■ **Supplied data**:
/-!
# `BalabanUV.Beta.D1BFx.GhostTadpoleRest` — road «BF-x» for binder row D1, slot (REST), the `RestIdx` range `Sum.inr (Sum.inr (Sum.inl r))`:
# THE TWO GHOST TADPOLE WORDS `restK_gtad r` — the ghost table's separation support (radius EXACTLY `n − 1`) and common-rate bi-localisation
# are THEOREMS about the tree object `WghAt (ctrHalf n) n x₀ cK cQ`, the ghost leg pieces are entry-bounded FREE OF `n`, so leaf A6's generic word
# (`TadpoleRest.abs_fullSum_tadpoleWord_le`) applies with NO hypothesis on the table; the packaged (CONV) binder is UNCONDITIONAL and the packaged
# (REST) binder carries ONE displayed inequality on the weights (the A5.1 «gh-gram» content: its n-uniformity — NOT proved here)

HONEST DEPENDENCY (page 1, mandatory): continuum YM on T⁴ ⇐ BetaPertH ∧ nine spine estimates (0/9 proved); BetaPertH ⇐ (D1) ∧ (D4) ∧
CAP+tail; G-an2-4 gates asym, D1 and NE2/3/4.  HONEST FRAMING (cell contract, verbatim): «discharging `BetaPertH` makes Bałaban's UV
stability UNCONDITIONAL — a real constructive-QFT result; it is NOT the continuum limit and NOT the Clay problem.»  THIS MODULE DISCHARGES
NOTHING of the wall: it is [folklore] bookkeeping BY NAME over leaf-03-g4's `TadpoleRest` (generic word `abs_fullSum_tadpoleWord_le`,
`conv_tadpoleWord_of_support`, `abs_frozenLeg_le`), leaf A6 `ContactCount` (`abs_sum_mul_le_of_convex`), leaf-02-g2's `GhostAveragingSquare` (`WghAt`,
`qSqAt`, `biLoc_WghAt`, `qJetAt_eq_zero`), leaf-01's `GhostStencilRootedReflection.ctrHalf_mem`, the typer's `GhostLeg.bdd_Ggh`, leaf-03-g3's
`FineHessianGhostGrades.ghLeg` and the owner's `SplitInstance.restK_gtad` ∕ `SplitPackaged.KrPk` ∕ `Assembly.sum_uniform_resSite`.  No `def`, no `Prop`
minted, nothing printed asserted, no citation, 0 sorry.  The weights `ω_gh`, `x₀`, `cK`, `cQ` and the profile `g` are ARBITRARY parameters.  0 wall binders;
NOT the (K) slot, NOT D1, NOT `BetaPertH`, NOT continuum, NOT Clay.

ABSOLUTE RULE (cell charter, verbatim): «No internally-minted statement may enter as a cited fact. Every hypothesis is either kernel-proved in
this package or a verbatim quotation of a PUBLISHED theorem with page reference. The manuscript(s) under audit are NOT citable for their own
disputed steps — they are the thing under adjudication; programme-internal (2001/route/tribunal) claims are never citable.»

WHY (owner d1-p2-g2, `SPLIT-SPEC.md` v1.1 §4 «(REST) one leaf per `RestIdx` range … A6∕A5.0: `restK_tad`, `restK_gtad`»; `LEAVES-BFx.md` INTEGRATION #6
«gtad OPEN»; journal l.15231).  The ghost tadpole words are `restK_gtad r = w ↦ ω_gh·(n⁻⁸·(w_μw_ν·baseKer (tadpoleTableA (ghLeg n a g r) (WghAt (ctrHalf n) n x₀ cK cQ) μ ν) b w))`
(`SplitInstance.restK_gtad`), with `WghAt = diagExt ((x₀cK)•ghX) + (−x₀cQn⁴)•qSqAt` (`GhostAveragingSquare.WghAt_eq`): the kinetic contact is bond-DIAGONAL and the
averaging square `qSqAt κ u λ u′ (x,z) = qAntiAt κ u (x,z)·qAntiAt λ u′ (x,z)` is non-zero only when `u`, `x`, `z`, `u′` share ONE block (`qJetAt`'s guard), so the
table VANISHES for bond separations `‖u − u′‖∞ > n − 1` and the word is finitely supported in `w` — the separation radius is the BLOCK SIZE.  This is what the
A6 mechanism needs at fixed `n`; that the resulting constant is NOT uniform in `n` as displayed (radius `n − 1`, rate `δ∕n`) is the honest content of the
A5.1 «gh-gram» instance, isolated below as ONE inequality and proved nowhere in this file.
* §1 THE GHOST TABLE: `qSqAt_eq_zero_of_blk_ne` (`blk u ≠ blk u′ ⇒ qSqAt … κ u λ u′ = 0`), `WghAt_eq_zero_of_blk_ne`, `supNorm_sub_le_of_blk_eq`
  (`blk u = blk u′ ⇒ ‖u − u′‖∞ ≤ n − 1`), **`WghAt_eq_zero_of_far`** (`n − 1 < ‖u − u′‖∞ ⇒ WghAt (ctrHalf n) … κ u λ u′ = 0`), `biLoc_WghAt_ctrHalf`
  (the common-rate socket at the centred root, `biLoc_WghAt` + `ctrHalf_mem`).
* §2 THE GHOST LEG PIECES: **`abs_ghLeg_le`** (`|ghLeg n a g r x y () ()| ≤ 2∕min 2 a + Cg` for both pieces, from `bdd_Ggh` — FREE OF `n` — and `|g| ≤ Cg`).
* §3 THE WORDS AT FIXED `(n, b)`: `restK_gtad_eq_const_mul`, **`abs_fullSum_restK_gtad_le`**, `conv_restK_gtad` (UNCONDITIONAL), `abs_avg_fullSum_restK_gtad_le`.
* §4 PACKAGED against `SplitPackaged.KrPk … (Sum.inr (Sum.inr (Sum.inl r)))`: **`hKr_gtad_packaged`** (NO hypothesis) and **`hR_gtad_packaged`** (inputs `0 < a`,
  `|gp n b v| ≤ Cg n`, a rate `δ n > 0`, and the displayed weight inequality `hCR`).
Unit `b2b-balaban-beta-d1-formalise-leaf-04` (gen 4), D1 formalisation swarm; `LEAVES-BFx.md` row A6∕A5 ∕ (REST) (sub-leaf «D1-BFx-REST-gtad»).
-/

noncomputable section

namespace Summit.QuantumFields.BalabanUV.Beta.D1BFx.GhostTadpoleRest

■ **Problem statement**:
The expected output is exactly the lines of the listing above between the line holding "# (REST) binder" and the line holding "stability UNCONDITIONAL —", inclusive.

■ **Solution for this problem**:
# (REST) binder carries ONE displayed inequality on the weights (the A5.1 «gh-gram» content: its n-uniformity — NOT proved here)

HONEST DEPENDENCY (page 1, mandatory): continuum YM on T⁴ ⇐ BetaPertH ∧ nine spine estimates (0/9 proved); BetaPertH ⇐ (D1) ∧ (D4) ∧
CAP+tail; G-an2-4 gates asym, D1 and NE2/3/4.  HONEST FRAMING (cell contract, verbatim): «discharging `BetaPertH` makes Bałaban's UV
stability UNCONDITIONAL — a real constructive-QFT result; it is NOT the continuum limit and NOT the Clay problem.»  THIS MODULE DISCHARGES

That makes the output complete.